Self-Supervised Polyp Re-Identification in Colonoscopy
Yotam Intrator, Natalie Aizenberg, Amir Livne, Ehud Rivlin, Roman Goldenberg
TL;DR
The paper tackles the challenge of long-term polyp tracking in colonoscopy to support CADx and automated reporting by introducing a self-supervised, appearance-based ReID framework. It combines an early-fusion, transformer-based multi-view tracklet encoder with a SimCLR-style contrastive objective, and also explores a single-frame representation, both trained without manual labels; positives derive from temporal views of the same polyp and pseudo-positives are created by splitting tracklets.
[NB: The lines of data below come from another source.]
open scoped BigOperators Matrix Matrix.Norms.Frobenius
open Complex Finset
open Literature.Probability.LatticeModels (latticeGreen)
open Literature.MathematicalPhysics.QuantumFieldTheory.Balaban1983to89
open Literature.MathematicalPhysics.QuantumFieldTheory.Balaban1983to89.T3ContinuumYM3Torus
open Literature.MathematicalPhysics.QuantumFieldTheory.Balaban1983to89.B4Eq19LatticeOperators (Zd unitVec box mem_box card_box)
open Literature.MathematicalPhysics.QuantumFieldTheory.Balaban1983to89.T4AxialGaugeSmallField (castSite)
open Literature.MathematicalPhysics.QuantumFieldTheory.Balaban1983to89.B7Prop1Explicit (e)
open Literature.MathematicalPhysics.QuantumFieldTheory.Balaban1983to89.B10Eq18SigmaSU2 (pauli)
open Summit.QuantumFields.YangMills.Theorems.UnitScaleGibbsActionDerivativeSlotCalculus (slotBond)
open Summit.QuantumFields.YangMills.Theorems.UnitScaleGibbsTestFieldSU2Dressing (sum_norm_sq_dress sum_norm_sq_curl_dress)
open Summit.QuantumFields.YangMills.Theorems.UnitScaleGibbsTestFieldSU2DressingPush (sum_sq_push_eq_sum_box sum_sq_curl_push_le_sum_sum_box)
open Summit.QuantumFields.YangMills.Theorems.UnitScaleGibbsTruncatedPotentialEnergyMass (sum_sq_truncated_le sum_sq_curl_truncated_le_far')
open Summit.QuantumFields.YangMills.Theorems.UnitScaleGibbsBlockPlaquetteLinWeight (linWeight)
open Summit.QuantumFields.YangMills.Theorems.GrossTransferStubLinTestWeightReadoutRows (readout_of_not_mem readout_sq_sum_le readout_abs_sum_le)

namespace Summit.QuantumFields.YangMills.Theorems.GrossTransferStubLinTestEnergyMassRows

/-! ## §1 (R6) the mass row -/

/-- ★★★ **(R6) THE MASS ROW OF THE KNIT-E2 SKELETON, UP TO THE PEN's CONSTANT.**  In the skeleton's binders (member `F`, level `K`, dressing box
`[lo, hi]` non-wrapping, kernel row `hK1` with constant `C₁ ≥ 0`, `βt = (G∕2)∗wt` on `Q_{R₀}(z₀)`, `at' = δ₂βt`, cutoff `0 ≤ χ ≤ 1` vanishing off
`Q_{3R}(z₀)`, `aR = χ·at'` with the margin row, its push `u0`):
`∀ α, Σ_b ‖(u0 b : ℂ) • (iσ_α)‖_F² ≤ 2·#Q_{3R}(z₀)·(3·(½(K₀ + C₁)·M₀)²)`, `K₀ = Σ_e |G(e_e) − G(0)|`, `M₀ = Σ_μΣ_νΣ_{y∈Q_{R₀}(z₀)} |wt y μ ν|`.
[cite: Balaban1984PropagatorsII, (1.9) p.226] [cite: Lawler1991, Thm 1.5.5] -/
theorem mass_row (F : T3Family) (K : ℕ) {lo hi : Fin (F.P K).d → ℤ} (hN : ∀ κ, hi κ - lo κ < (F.P K).sitesPerDir 0)
    {C₁ : ℝ} (hC₁ : 0 ≤ C₁)
    (hK1 : ∀ (e : Fin 3) (w : Zd 3) (n : ℕ), 1 ≤ n → w ∉ box (0 : Zd 3) ((n : ℤ) - 1) →
      |latticeGreen (w + unitVec e) - latticeGreen w| ≤ C₁ / (n : ℝ) ^ 2)
    (wt βt : Zd (F.P K).d → Fin (F.P K).d → Fin (F.P K).d → ℝ) (at' : Zd (F.P K).d → Fin (F.P K).d → ℝ)
    (z₀ : Zd (F.P K).d) (R₀ : ℕ)
    (hβt : ∀ x μ ν, βt x μ ν = ∑ y ∈ box z₀ (R₀ : ℤ), latticeGreen (x - y) / 2 * wt y μ ν)
    (hat : ∀ x ν, at' x ν = ∑ μ, (βt (x - unitVec μ) μ ν - βt x μ ν))
    (χ : Zd (F.P K).d → ℝ) (aR : Zd (F.P K).d → Fin (F.P K).d → ℝ) (R : ℕ)
    (hχ01 : ∀ x, 0 ≤ χ x ∧ χ x ≤ 1) (hχ0 : ∀ x, x ∉ box z₀ (3 * (R : ℤ)) → χ x = 0)
    (haR : ∀ x ν, aR x ν = χ x * at' x ν)
    (haR1 : ∀ x μ, aR x μ ≠ 0 → lo + 1 ≤ x ∧ x + unitVec μ + 1 ≤ hi)
    (u0 : PBond (F.P K) 0 → ℝ)
    (hu0 : ∀ (x : Fin (F.P K).d → ℤ) (μ : Fin (F.P K).d), lo ≤ x → x + e μ ≤ hi → u0 ⟨castSite x, μ⟩ = aR x μ)
    (hu0off : ∀ b : PBond (F.P K) 0, (¬ ∃ y : Fin (F.P K).d → ℤ, lo ≤ y ∧ y + e b.dir ≤ hi ∧ b.src = castSite y) → u0 b = 0) :
    ∀ α : Fin 3, ∑ b : PBond (F.P K) 0, ‖((u0 b : ℝ) : ℂ) • (I • pauli α)‖ ^ 2 ≤
      2 * ((((box z₀ (3 * (R : ℤ))).card : ℕ) : ℝ) *
        (3 * (1 / 2 * ((∑ e' : Fin 3, |latticeGreen (unitVec e') - latticeGreen (0 : Zd 3)|) + C₁) *
          ∑ μ : Fin 3, ∑ ν' : Fin 3, ∑ y ∈ box z₀ (R₀ : ℤ), |wt y μ ν'|) ^ 2)) := by
  classical
  intro α
  rw [sum_norm_sq_dress, sum_sq_push_eq_sum_box hN aR haR1 u0 hu0 hu0off]
  refine mul_le_mul_of_nonneg_left ?_ (by norm_num)
  -- KNIT-D's mass row on `ℤ³` with `B := Π[lo,hi]`, `S := 3R` (the `(F.P K).d = 3` seam is `rfl`)
  have hχ0' : ∀ x : Zd 3, x ∉ box z₀ ((3 * R : ℕ) : ℤ) → χ x = 0 := by
    intro x hx
    apply hχ0
    push_cast at hx
    exact hx
  have h := sum_sq_truncated_le hK1 wt βt at' z₀ R₀ hβt hat χ aR (3 * R) hχ01 hχ0' haR hC₁
    (Fintype.piFinset fun i => Finset.Icc (lo i) (hi i))
  have hcast : (((3 * R : ℕ) : ℤ)) = 3 * (R : ℤ) := by push_cast; ring
  rw [hcast] at h
  exact h

/-! ## §2 (R5) the energy row -/

/-- ★★★ **(R5) THE ENERGY ROW OF THE KNIT-E2 SKELETON, UP TO THE PEN's CONSTANT.**  In the skeleton's binders (as in `mass_row`, plus `wt = 0` off
`Q_{R₀}(z₀)`, `γt = d₂βt`, the plateau row `χ = 1` on `Q_R(z₀)`, the gradient row `|∇χ| ≤ 2∕R`, `daR` = the `ℤ³` curl of `aR`), for every `N ≥ 1` with
`N + R₀ + 2 ≤ R`:
`∀ α, Σ_p ‖(du α)_p‖_F² ≤ 2·(2·(2 + 18·3²)·Σ_{y∈Q_{R₀}(z₀)}Σ_μΣ_ν wt² + 2·#Q_{3R+1}(z₀)·(9·((2∕R)·(3·(C₁∕N²)·M₀))²))` — the pinned curl energy of the dressed
push is twice KNIT-D's energy row read on the dressing box. [cite: Balaban1984PropagatorsII, (1.9) p.226] [cite: GrossCMP1983, Thm 2.2] -/
theorem energy_row (F : T3Family) (K : ℕ) {lo hi : Fin (F.P K).d → ℤ} (hN : ∀ κ, hi κ - lo κ < (F.P K).sitesPerDir 0)
    {C₁ : ℝ} (hC₁ : 0 ≤ C₁)
    (hK1 : ∀ (e : Fin 3) (w : Zd 3) (n : ℕ), 1 ≤ n → w ∉ box (0 : Zd 3) ((n : ℤ) - 1) →
      |latticeGreen (w + unitVec e) - latticeGreen w| ≤ C₁ / (n : ℝ) ^ 2)
    (wt βt : Zd (F.P K).d → Fin (F.P K).d → Fin (F.P K).d → ℝ) (at' : Zd (F.P K).d → Fin (F.P K).d → ℝ)
    (γt : Zd (F.P K).d → Fin (F.P K).d → Fin (F.P K).d → Fin (F.P K).d → ℝ)
    (z₀ : Zd (F.P K).d) (R₀ : ℕ)
    (hwt0 : ∀ x, x ∉ box z₀ (R₀ : ℤ) → ∀ μ ν, wt x μ ν = 0)
    (hβt : ∀ x μ ν, βt x μ ν = ∑ y ∈ box z₀ (R₀ : ℤ), latticeGreen (x - y) / 2 * wt y μ ν)
    (hat : ∀ x ν, at' x ν = ∑ μ, (βt (x - unitVec μ) μ ν - βt x μ ν))
    (hγt : ∀ x κ μ ν, γt x κ μ ν =
      (βt (x + unitVec κ) μ ν - βt x μ ν) - (βt (x + unitVec μ) κ ν - βt x κ ν) + (βt (x + unitVec ν) κ μ - βt x κ μ))
    (χ : Zd (F.P K).d → ℝ) (aR : Zd (F.P K).d → Fin (F.P K).d → ℝ) (daR : Zd (F.P K).d → Fin (F.P K).d → Fin (F.P K).d → ℝ) (R : ℕ)
    (hχ01 : ∀ x, 0 ≤ χ x ∧ χ x ≤ 1) (hχ1 : ∀ x ∈ box z₀ (R : ℤ), χ x = 1) (hχ0 : ∀ x, x ∉ box z₀ (3 * (R : ℤ)) → χ x = 0)
    (hχp : ∀ x (μ : Fin (F.P K).d), |χ (x + unitVec μ) - χ x| ≤ 2 / (R : ℝ))
    (haR : ∀ x ν, aR x ν = χ x * at' x ν)
    (hdaR : ∀ x μ ν, daR x μ ν = (aR (x + unitVec μ) ν - aR x ν) - (aR (x + unitVec ν) μ - aR x μ))
    (haR1 : ∀ x μ, aR x μ ≠ 0 → lo + 1 ≤ x ∧ x + unitVec μ + 1 ≤ hi)
    (u0 : PBond (F.P K) 0 → ℝ)
    (hu0 : ∀ (x : Fin (F.P K).d → ℤ) (μ : Fin (F.P K).d), lo ≤ x → x + e μ ≤ hi → u0 ⟨castSite x, μ⟩ = aR x μ)
    (hu0off : ∀ b : PBond (F.P K) 0, (¬ ∃ y : Fin (F.P K).d → ℤ, lo ≤ y ∧ y + e b.dir ≤ hi ∧ b.src = castSite y) → u0 b = 0)
    (N : ℕ) (hN1 : 1 ≤ N) (hNR : (N : ℤ) + R₀ + 2 ≤ R) :
    ∀ α : Fin 3, ∑ p : Plaq (F.P K) 0,
        ‖((u0 (slotBond p 0) : ℝ) : ℂ) • (I • pauli α) + ((u0 (slotBond p 1) : ℝ) : ℂ) • (I • pauli α) -
          ((u0 (slotBond p 2) : ℝ) : ℂ) • (I • pauli α) - ((u0 (slotBond p 3) : ℝ) : ℂ) • (I • pauli α)‖ ^ 2 ≤
      2 * (2 * ((2 + 18 * (3 : ℝ) ^ 2) * ∑ y ∈ box z₀ (R₀ : ℤ), ∑ μ : Fin 3, ∑ ν : Fin 3, wt y μ ν ^ 2)
        + 2 * ((((box z₀ (3 * (R : ℤ) + 1)).card : ℕ) : ℝ) *
          (9 * (2 / (R : ℝ) * (3 * (C₁ / (N : ℝ) ^ 2) *
            ∑ μ' : Fin 3, ∑ ν' : Fin 3, ∑ y' ∈ box z₀ (R₀ : ℤ), |wt y' μ' ν'|)) ^ 2))) := by
  classical
  intro α
  rw [sum_norm_sq_curl_dress]
  refine mul_le_mul_of_nonneg_left ?_ (by norm_num)
  -- torus → the dressing box `Π[lo,hi]`, in the `Fin 3` letters of KNIT-D (the seam `(F.P K).d = 3` is `rfl`)
  have h1 : ∑ p : Plaq (F.P K) 0, (u0 (slotBond p 0) + u0 (slotBond p 1) - u0 (slotBond p 2) - u0 (slotBond p 3)) ^ 2 ≤
      ∑ z ∈ Fintype.piFinset (fun i => Finset.Icc (lo i) (hi i)), ∑ μ : Fin 3, ∑ ν : Fin 3, daR z μ ν ^ 2 := by
    have h := sum_sq_curl_push_le_sum_sum_box hN aR haR1 u0 hu0 hu0off
    simp only [← hdaR] at h
    exact h
  -- KNIT-D's energy row with `B := Π[lo,hi]`, `S := 3R`, `ρ := 2∕R`
  have hχ0' : ∀ x : Zd 3, x ∉ box z₀ ((3 * R : ℕ) : ℤ) → χ x = 0 := by
    intro x hx
    apply hχ0
    push_cast at hx
    exact hx
  have h2 := sum_sq_curl_truncated_le_far' hK1 wt βt at' γt z₀ R₀ hwt0 hβt hat hγt χ aR daR R (3 * R) hχ01 hχ1 hχ0' hχp haR hdaR
    hC₁ N hN1 hNR (Fintype.piFinset fun i => Finset.Icc (lo i) (hi i))
  have hcast : (((3 * R : ℕ) : ℤ)) = 3 * (R : ℤ) := by push_cast; ring
  rw [hcast] at h2
  exact h1.trans h2

/-! ## §3 (R5) all the way to `C5·L^j` -/

/-- **THE ARITHMETIC OF (R5)**: with `1 ≤ Lj`, `S2 ≤ 2·Lj`, `0 ≤ M₀ ≤ 2·Lj²`, `Q ≤ 729·R³`, `1 ≤ N`, `R ≤ 2N`, `12·Lj³ ≤ R`:
`2·(2·((2 + 18·3²)·S2) + 2·(Q·(9·((2∕R)·(3·(C₁∕N²)·M₀))²))) ≤ (1312 + 34992·C₁²)·Lj` (far term `≤ 8748·C₁²` since `324·Q·M₀² ≤ 8748·(R·N²)²`;
main term `656·S2 ≤ 1312·Lj`). [folklore] -/
theorem energy_arith {Lj R N M₀ S2 Q C₁ : ℝ} (hLj : 1 ≤ Lj) (hS2 : S2 ≤ 2 * Lj)
    (hM0 : 0 ≤ M₀) (hM : M₀ ≤ 2 * Lj ^ 2) (hQ : Q ≤ 729 * R ^ 3) (hN1 : 1 ≤ N) (hRN : R ≤ 2 * N)
    (hRL : 12 * Lj ^ 3 ≤ R) :
    2 * (2 * ((2 + 18 * (3 : ℝ) ^ 2) * S2) + 2 * (Q * (9 * (2 / R * (3 * (C₁ / N ^ 2) * M₀)) ^ 2)))
      ≤ (1312 + 34992 * C₁ ^ 2) * Lj := by
  have hR12 : 12 ≤ R := le_trans (by nlinarith [pow_le_pow_left₀ zero_le_one hLj 3, one_pow (M := ℝ) 3]) hRL
  have hR0 : 0 < R := lt_of_lt_of_le (by norm_num) hR12
  have hN0 : 0 < N := lt_of_lt_of_le one_pos hN1
  -- the far-field term
  have hX : 2 / R * (3 * (C₁ / N ^ 2) * M₀) = 6 * C₁ * M₀ / (R * N ^ 2) := by
    field_simp
    ring
  have hT : Q * (9 * (2 / R * (3 * (C₁ / N ^ 2) * M₀)) ^ 2) = 324 * Q * M₀ ^ 2 * C₁ ^ 2 / (R * N ^ 2) ^ 2 := by
    rw [hX, div_pow]
    ring
  have h1 : R ^ 4 ≤ 16 * N ^ 4 := by
    have h := pow_le_pow_left₀ hR0.le hRN 4
    nlinarith [h]
  have h2 : 1728 * Lj ^ 9 ≤ R ^ 3 := by
    have h := pow_le_pow_left₀ (by positivity) hRL 3
    nlinarith [h]
  have h3 : Lj ^ 4 ≤ Lj ^ 9 := pow_le_pow_right₀ hLj (by norm_num)
  have h4 : Q * M₀ ^ 2 ≤ 729 * R ^ 3 * (4 * Lj ^ 4) := by
    have hM2 : M₀ ^ 2 ≤ (2 * Lj ^ 2) ^ 2 := pow_le_pow_left₀ hM0 hM 2
    have : (2 * Lj ^ 2) ^ 2 = 4 * Lj ^ 4 := by ring
    rw [this] at hM2
    exact mul_le_mul hQ hM2 (sq_nonneg _) (by positivity)
  have hkey : 324 * Q * M₀ ^ 2 ≤ 8748 * (R * N ^ 2) ^ 2 := by
    calc 324 * Q * M₀ ^ 2 = 324 * (Q * M₀ ^ 2) := by ring
      _ ≤ 324 * (729 * R ^ 3 * (4 * Lj ^ 4)) := by gcongr
      _ = 944784 * R ^ 3 * Lj ^ 4 := by ring
      _ ≤ 944784 * R ^ 3 * Lj ^ 9 := by gcongr
      _ = (2187 / 4) * R ^ 3 * (1728 * Lj ^ 9) := by ring
      _ ≤ (2187 / 4) * R ^ 3 * R ^ 3 := by gcongr
      _ = (2187 / 4) * R ^ 2 * R ^ 4 := by ring
      _ ≤ (2187 / 4) * R ^ 2 * (16 * N ^ 4) := by gcongr
      _ = 8748 * (R * N ^ 2) ^ 2 := by ring
  have hfar : Q * (9 * (2 / R * (3 * (C₁ / N ^ 2) * M₀)) ^ 2) ≤ 8748 * C₁ ^ 2 := by
    rw [hT, div_le_iff₀ (by positivity)]
    have hC2 : 0 ≤ C₁ ^ 2 := sq_nonneg _
    calc 324 * Q * M₀ ^ 2 * C₁ ^ 2 = (324 * Q * M₀ ^ 2) * C₁ ^ 2 := by ring
      _ ≤ (8748 * (R * N ^ 2) ^ 2) * C₁ ^ 2 := mul_le_mul_of_nonneg_right hkey hC2
      _ = 8748 * C₁ ^ 2 * (R * N ^ 2) ^ 2 := by ring
  -- assemble
  have hmain : (2 + 18 * (3 : ℝ) ^ 2) * S2 ≤ 164 * (2 * Lj) := by
    norm_num
    nlinarith
  have hC2Lj : C₁ ^ 2 ≤ C₁ ^ 2 * Lj := le_mul_of_one_le_right (sq_nonneg _) hLj
  nlinarith [hfar, hmain, hC2Lj, sq_nonneg C₁]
The approach improves tracklet grouping, reducing fragmentation and enhancing CADx accuracy (e.g., AUROC up to $0.77$ for ReID, CADx AUC up to $0.90$ with ReID vs $0.86$ for tracking), approaching the performance attainable with manually annotated GT. These results demonstrate the practical impact of appearance-based ReID on data aggregation, reporting, and clinical metrics in colonoscopy, while acknowledging limitations when polyp appearance changes during procedures and suggesting broader applications in automated reporting and metric computation.
Abstract
Computer-aided polyp detection (CADe) is becoming a standard, integral part of any modern colonoscopy system. A typical colonoscopy CADe detects a polyp in a single frame and does not track it through the video sequence. Yet, many downstream tasks including polyp characterization (CADx), quality metrics, automatic reporting, require aggregating polyp data from multiple frames. In this work we propose a robust long term polyp tracking method based on re-identification by visual appearance. Our solution uses an attention-based self-supervised ML model, specifically designed to leverage the temporal nature of video input. We quantitatively evaluate method's performance and demonstrate its value for the CADx task.